*** Block opens ***

import Literature.Probability.Distributions.GaussianSphereMarginal
import Summits.QuantumFields.BalabanUV.T4Continuum.Support.NE9CutoffShell

/-!
# NE9RadialShell — the cut-off shell of a 𝔤-VALUED bond variable (`dim 𝔤 > 1`): a RADIAL Gaussian shell is still
LINEAR in its width (model certificate for residual line (R-9) of row NE9; cell `pub-balaban`, T4-DAG §2 node U3 /
§6 NE9; lineage t4-ne9-p1 = prover P1, generation 20; census E31 of `t4/T4-EST-NE9-P1.md` §27)

HONEST FRAMING (T4-DAG PAGE 1).  Rung (B)+1 on a FIXED finite torus with `FlowStep.BetaPertH` and (B) explicit — NOT
infinite volume, NOT a mass gap, NOT the Clay problem.  NE9 is a cell NEW ESTIMATE and is NOT discharged here.  This module
is elementary Gaussian measure theory (`[folklore]`); [I] = [Balaban1987RG1], [II] = [Balaban1988RG2Cluster] are quoted for
the TYPE of the cut-off only (ABSOLUTE RULE).

WHY.  Print's small-field cut-off «χ({|B′(b)| < ε₁})» ([I] (2.9) p. 266; «{B : |B| < ε₁g_k^{−1} on Y}», [II] (1.34) p. 9)
is on a `𝔤`-VALUED bond variable (`dim 𝔤 = N² − 1` for SU(N)), `|·|` a Euclidean norm on `𝔤`.  The lineage's Gaussian
certificates of the cut-off channel NE9-CUT (`NE9CutoffShell.gaussianReal_shell_le`, `NE9GaussianSlice`, `NE9TiltedShell`,
`NE9FormGaussian`) pin ONE SCALAR functional per bond, i.e. model `dim 𝔤 = 1`, where a shell `{a ≤ |x| < a′}` is two
intervals of length `a′ − a`.  For `dim 𝔤 = m > 1` the shell `{a ≤ ‖x‖ < a′}` is an annulus whose LEBESGUE volume grows
like `a^{m−1}(a′ − a)` — with `a = ε₁/g_k` a bound through the volume alone is NOT a bounded modulus in `t = g⁻²` (census
E31 (γ)).  THIS MODULE proves, for the centred ISOTROPIC model (the standard Gaussian of an `m`-dimensional inner product
space), that the Gaussian weight restores linearity with an `a`-INDEPENDENT constant:

  `𝒩{x : a ≤ ‖x‖ < a′} ≤ m·vol(B₁)·(2π)^{−m/2}·e^{(m−1)(m−3)/2}·(a′ − a)`      (`stdGaussian_radialShell_le`)

by polar coordinates (tree `Literature.Probability.Distributions.lintegral_fun_norm_addHaar`, the `ℝ≥0∞` form of Mathlib's
`integral_fun_norm_addHaar`), the density of the standard Gaussian (tree `stdGaussian_eq_withDensity` /
`lintegral_stdGaussian_eq_lintegral_mul`) and the elementary bound `r^{m−1}e^{−r²/2} ≤ e^{(m−1)(m−3)/2}` (`r ≤ e^{r−1}`).  For
`m = 1` the constant is `2/√(2π)`, the scalar certificate's.  With the thresholds of two couplings
(`NE9CutoffShell.shellWidth_eq`): `𝒩{ε₁/max(s,s′) ≤ ‖x‖ < ε₁/min(s,s′)} ≤ K_m·ε₁|s⁻¹ − s′⁻¹|` — LINEAR in the threshold
displacement, as node U3 needs.

NOT PROVED HERE (residual (R-9) as typed in §27.5 of the record): the ANISOTROPIC block covariance of Bałaban's `C^{(k)}(Z₀,0)`
at a bond (constant `‖A‖^{m−1}/det A` by the linear change of variables) and, above all, a NON-ZERO MEAN (the linear term
`−⟨B, Γ_kX⟩` of [II] (2.23) shifts the bond variable's mean; uniformity in the mean needs a spherical-cap estimate — not in
Mathlib, not in the tree); the tilt and the dominated prefactor (absorbed by completing squares, `NE9TiltedShell`).  NOT
summit progress; 0/9 → 0/9.

References (TYPES only): [Balaban1987RG1] CMP 109 (1987) (2.9) p. 266; [Balaban1988RG2Cluster] CMP 116 (1988) (1.34) p. 9,
(2.3) p. 12, (2.23) p. 17.
v1.1 (same seat; APPEND-ONLY over v1 p204439, every v1 declaration byte-identical): §3 the ANISOTROPIC centred case —
`lintegral_scaledRadialShell_le` (radial shell at scale `n`), **`stdGaussian_linearRadialShell_le`** (`𝒩{a ≤ ‖Az‖ < a′} ≤
|det A|⁻¹·‖A‖^{m−1}·K_m·(a′ − a)` for an invertible linear `A`, by `Measure.map_linearMap_addHaar_eq_smul_addHaar`).
-/

noncomputable section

*** Block closes ***

# Required action
Copy out every line of the data that includes the word "lineage".

# Exercise answer
§6 NE9; lineage t4-ne9-p1 = prover P1, generation 20; census E31 of `t4/T4-EST-NE9-P1.md` §27)
is on a `𝔤`-VALUED bond variable (`dim 𝔤 = N² − 1` for SU(N)), `|·|` a Euclidean norm on `𝔤`.  The lineage's Gaussian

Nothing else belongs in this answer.